La coïncidence n’est que fortuite, mais elle vient éclairer le propos. Le projet de loi de Finances présenté par le gouvernement Benkirane a été adopté, quasi en l’état, par les députés de la Chambre des représentants à la veille du premier anniversaire de la nomination du secrétaire général du PJD à la tête du gouvernement. Faut-il y voir là plus qu’un symbole ? Beaucoup seront tentés de comptabiliser ce seul événement au titre du bilan de cette première année. Une première loi de Finances, par ailleurs très contestée, à la main du nouveau chef de gouvernement, et quoi d’autre ?
On n’aura pas la cruauté d’égrener ici la liste des promesses énoncées par le PJD lors de la campagne des élections législatives qui l’ont porté au pouvoir. Certes, les promesses n’engagent que ceux qui les écoutent, et non ceux qui les énoncent, mais c’est peu dire que les électeurs – pro-PJD ou non – attendaient une tout autre rupture dans la conduite de la politique gouvernementale.
La virginité des islamistes en matière de gouvernance leur offrait un crédit qui aurait dû leur permettre d’attaquer de front et sans délai les multiples carences recensées dans des secteurs aussi cruciaux pour nos concitoyens que la justice, l’éducation nationale, la santé ou encore les transports. Sans pour autant renforcer l’arsenal législatif. Les lois et règlements existent souvent, encore faut-il les appliquer. Ou les faire appliquer par une administration volontiers rétive à toute remise en question de pratiques éprouvées dans l’indifférence de leur ministère de tutelle. Or, exception faite de quelques initiatives, tout se passe comme si ce gouvernement s’était attaché tout au long de cette année à expédier simplement les affaires courantes.
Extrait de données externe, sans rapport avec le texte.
open scoped Matrix MatrixGroups Classical Valued WithZero
open Literature.NumberTheory.Automorphic Literature.NumberTheory.Automorphic.UnitaryThreeFourFrame Literature.NumberTheory.Automorphic.UnitaryLatticeTree
open Literature.NumberTheory.Automorphic.HermitianLattice Literature.NumberTheory.Automorphic.EllipticPlaneAsFieldLine Literature.NumberTheory.LocalFields.QuadraticOrder
open Literature.NumberTheory.Rogawski1990
open Summit.HodgeConjecture.HodgeConjecture.Cruxes.H413.F0P3cDyRamToricCensusDefs Summit.HodgeConjecture.HodgeConjecture.Cruxes.H413.F0P3cDyRamFourFramePieces
open Summit.HodgeConjecture.HodgeConjecture.Cruxes.H413.F0P3cDyRamFourFrameCensusDefs Summit.HodgeConjecture.HodgeConjecture.Cruxes.H413.F0P3cDyRamStageOneBDefs
open Summit.HodgeConjecture.HodgeConjecture.Cruxes.H413.F0P3cDyRamAxisColumnZeroOfFrame Summit.HodgeConjecture.HodgeConjecture.Cruxes.H413
/-- **Plancherel measure of the shapes with few rows (Logan–Shepp 1977 / Vershik–Kerov 1977, 1985;
quantitative form as in Romik, *The Surprising Mathematics of Longest Increasing Subsequences*,
§1.17, proof of Thm. 1.20; the sharp large-deviation rate is Deuschel–Zeitouni 1999).**
For `0 < x < 2` there are `c > 0` and `n₀` such that for all `n ≥ n₀`,
`Σ_{μ ⊢ n, ℓ(μ) ≤ x√n} (f^μ)² ≤ n! · e^{-cn}` (`ℓ(μ)` = number of parts): the Plancherel
measure `(f^μ)²/n!` of the Young diagrams with at most `x√n` rows is exponentially small at speed
`n` — by Schensted's correspondence, the lower tail `P(lis ≤ x√n)` of the longest increasing
subsequence of a uniform random permutation. Proof: each such `μ` has
`(f^μ)² ≤ n! e^{½ log n + 1 - 2κn}` (`sq_numStandardTableaux_le_of_fewRows`, `θ = x/2`,
`κ = κ(θ)`), there are `p(n) ≤ e^{nκ/2 + π²/(3κ)}` partitions (`card_partition_le_exp_add`), and
`½ log n + 1 + π²/(3κ) ≤ κn/2` for large `n`; `c = κ`.
[cite: VershikKerov1985, §3] [cite: Romik2014, §1.17 (proof of Theorem 1.20)] -/
theorem sum_sq_numStandardTableaux_fewRows_le (x : ℝ) (hx0 : 0 < x) (hx : x < 2) :
    ∃ c : ℝ, 0 < c ∧ ∃ n₀ : ℕ, ∀ n ≥ n₀,
      ((∑ μ ∈ (Finset.univ.filter fun μ : Nat.Partition n =>
          (Multiset.card μ.parts : ℝ) ≤ x * Real.sqrt n), numStandardTableaux μ ^ 2 : ℕ) : ℝ) ≤
        (n.factorial : ℝ) * Real.exp (-(c * n)) := by
  have hπ := Real.pi_pos
  set θ : ℝ := x / 2 with hθ
  have hθ1 : θ < 1 := by rw [hθ]; linarith
  set κ : ℝ := (1 - θ) ^ 2 * arcsineCDF 1 (-1 + (1 - θ) / 4) ^ 2 / 8 with hκ
  have hκ0 : 0 < κ := by
    have h1 : 0 < arcsineCDF 1 (-1 + (1 - θ) / 4) := arcsineCDF_pos one_pos (by linarith)
    have h2 : 0 < 1 - θ := by linarith
    positivity
  -- the threshold: `√n ≥ M` where `κ M / 2 ≥ κ/2 · ... `
  set C : ℝ := 1 + π ^ 2 / (6 * (κ / 2)) with hC
  have hC0 : 0 < C := by positivity
  set M : ℝ := 2 * (1 + C) / κ with hM
  have hM0 : 0 < M := by positivity
  refine ⟨κ, hκ0, ⌈M ^ 2⌉₊ + 1, fun n hn => ?_⟩
  have hn1 : 1 ≤ n := le_trans (Nat.le_add_left 1 _) hn
  have hn0 : (0 : ℝ) < n := by exact_mod_cast hn1
  have hMn : M ≤ Real.sqrt n := by
    rw [Real.le_sqrt hM0.le hn0.le]
    have h1 : (M ^ 2 : ℝ) ≤ ⌈M ^ 2⌉₊ := Nat.le_ceil _
    have h2 : ((⌈M ^ 2⌉₊ + 1 : ℕ) : ℝ) ≤ n := by exact_mod_cast hn
    push_cast at h2
    linarith
  have hsqrt0 : 0 < Real.sqrt n := Real.sqrt_pos.mpr hn0
  have hsq : Real.sqrt (n : ℝ) ^ 2 = n := Real.sq_sqrt hn0.le
  -- per-shape bound on the filter
  set S := (Finset.univ.filter fun μ : Nat.Partition n =>
    (Multiset.card μ.parts : ℝ) ≤ x * Real.sqrt n) with hS
  set B : ℝ := (n.factorial : ℝ) * Real.exp (Real.log n / 2 + 1 - 2 * κ * n) with hB
  have hB0 : 0 ≤ B := by positivity
  have hterm : ∀ μ ∈ S, ((numStandardTableaux μ : ℕ) : ℝ) ^ 2 ≤ B := by
    intro μ hμ
    rw [hS, Finset.mem_filter] at hμ
    have hrows : (Multiset.card μ.parts : ℝ) ≤ θ * (2 * Real.sqrt n) := by
      rw [hθ]; linarith [hμ.2]
    exact sq_numStandardTableaux_le_of_fewRows n hn1 μ hθ1 hrows
  have hsum : ((∑ μ ∈ S, numStandardTableaux μ ^ 2 : ℕ) : ℝ) ≤ S.card * B := by
    push_cast
    calc ∑ μ ∈ S, ((numStandardTableaux μ : ℕ) : ℝ) ^ 2 ≤ ∑ _μ ∈ S, B :=
          Finset.sum_le_sum hterm
      _ = S.card * B := by rw [Finset.sum_const, nsmul_eq_mul]
  -- number of shapes
  have hcardS : (S.card : ℝ) ≤ Real.exp (n * (κ / 2) + π ^ 2 / (6 * (κ / 2))) := by
    have h1 : S.card ≤ Fintype.card (Nat.Partition n) := Finset.card_le_univ _
    have h2 : (S.card : ℝ) ≤ Fintype.card (Nat.Partition n) := by exact_mod_cast h1
    exact h2.trans (card_partition_le_exp_add (by positivity) n)
  -- the exponent bookkeeping
  have hlog : Real.log n ≤ 2 * Real.sqrt n := by
    -- `log √n ≤ √n - 1` (the tree's `SelbergSymmetry.log_le_two_mul_sqrt`, inlined)
    have h1 : Real.log (Real.sqrt n) ≤ Real.sqrt n - 1 := Real.log_le_sub_one_of_pos hsqrt0
    rw [Real.log_sqrt hn0.le] at h1
    linarith
  have hsqrt_le : Real.sqrt (n : ℝ) ≤ n := by
    have hn1' : (1 : ℝ) ≤ n := by exact_mod_cast hn1
    rw [Real.sqrt_le_left (by linarith)]
    nlinarith
  have hexp_le : n * (κ / 2) + π ^ 2 / (6 * (κ / 2)) + (Real.log n / 2 + 1 - 2 * κ * n) ≤
      -(κ * n) := by
    -- `1 + C' + √n ≤ ... `: from `M ≤ √n`, `κ √n / 2 ≥ 1 + C`, and `√n ≤ n`
    have h1 : 1 + C ≤ κ / 2 * Real.sqrt n := by
      have := (div_le_iff₀ hκ0).mp (show 2 * (1 + C) / κ ≤ Real.sqrt n from hMn)
      linarith
    have h2 : κ / 2 * Real.sqrt n ≤ κ / 2 * n := mul_le_mul_of_nonneg_left hsqrt_le (by positivity)
    have h3 : Real.log n / 2 ≤ Real.sqrt n := by linarith
    have h4 : Real.sqrt n ≤ κ / 2 * n / (1 : ℝ) := by
      -- `√n ≥ M ≥ 2/κ` gives `√n · √n ≥ (2/κ) √n`, i.e. `n ≥ (2/κ)√n`
      have hM2 : 2 / κ ≤ M := by
        rw [hM]
        exact div_le_div_of_nonneg_right (by linarith) hκ0.le
      have h5 : 2 / κ ≤ Real.sqrt n := hM2.trans hMn
      have h6 : 2 / κ * Real.sqrt n ≤ Real.sqrt n * Real.sqrt n :=
        mul_le_mul_of_nonneg_right h5 hsqrt0.le
      rw [← sq, hsq] at h6
      rw [div_one]
      have h7 : Real.sqrt n = κ / 2 * (2 / κ * Real.sqrt n) := by field_simp
      rw [h7]
      exact mul_le_mul_of_nonneg_left h6 (by positivity)
    rw [hC] at h1
    nlinarith [h1, h2, h3, h4]
  calc ((∑ μ ∈ S, numStandardTableaux μ ^ 2 : ℕ) : ℝ) ≤ S.card * B := hsum
    _ ≤ Real.exp (n * (κ / 2) + π ^ 2 / (6 * (κ / 2))) * B :=
        mul_le_mul_of_nonneg_right hcardS hB0
    _ = (n.factorial : ℝ) * (Real.exp (n * (κ / 2) + π ^ 2 / (6 * (κ / 2))) *
          Real.exp (Real.log n / 2 + 1 - 2 * κ * n)) := by
        rw [hB]; ring
    _ = (n.factorial : ℝ) * Real.exp (n * (κ / 2) + π ^ 2 / (6 * (κ / 2)) +
          (Real.log n / 2 + 1 - 2 * κ * n)) := by
        rw [← Real.exp_add]
    _ ≤ (n.factorial : ℝ) * Real.exp (-(κ * n)) :=
        mul_le_mul_of_nonneg_left (Real.exp_le_exp.mpr hexp_le) (Nat.cast_nonneg _)

end Literature.RepresentationTheory.FiniteGroups

end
On attendait un engagement rapide sur des réformes déterminantes tant pour l’économie – dont tous les indicateurs sont au rouge et vont en s’aggravant – que pour le secteur des affaires, en mal de visibilité, ou encore pour la société qui souffre de l’ampleur de l’iniquité qui la gangrène. Nous avons dû prendre acte de l’impuissance de la nouvelle coalition gouvernementale à bousculer le désordre établi. Le chef du gouvernement doit naturellement prendre toute sa part de responsabilité dans ce maigre bilan. Où est passé le flamboyant opposant et tribun qui s’opposait aux Premiers ministres d’hier ? Plutôt que de s’attaquer régulièrement aux « crocodiles » qui l’empêcheraient d’accomplir sa tâche, Abdelilah Benkirane serait sans doute plus avisé de s’en prendre à ses propres démons qui affectent sa lucidité et, partant, sa capacité à conduire sereinement une politique et une équipe gouvernementale au service de toutes les composantes de la société. Il est vrai que face au quatuor de sa coalition, la tâche n’est pas aisée. Et moins encore depuis l’accession à la tête de l’Istiqlal de Hamid Chabat, ouvertement candidat à sa succession. Contesté naturellement par l’opposition, fragilisé par une coalition hétéroclite, critiqué jusqu’au sein de son propre parti, soumis à des choix et orientations qui le dépassent, Benkirane s’efforce devant l’opinion publique d’imposer un leadership quand c’est de réformes profondes dont le pays a besoin. Urgemment.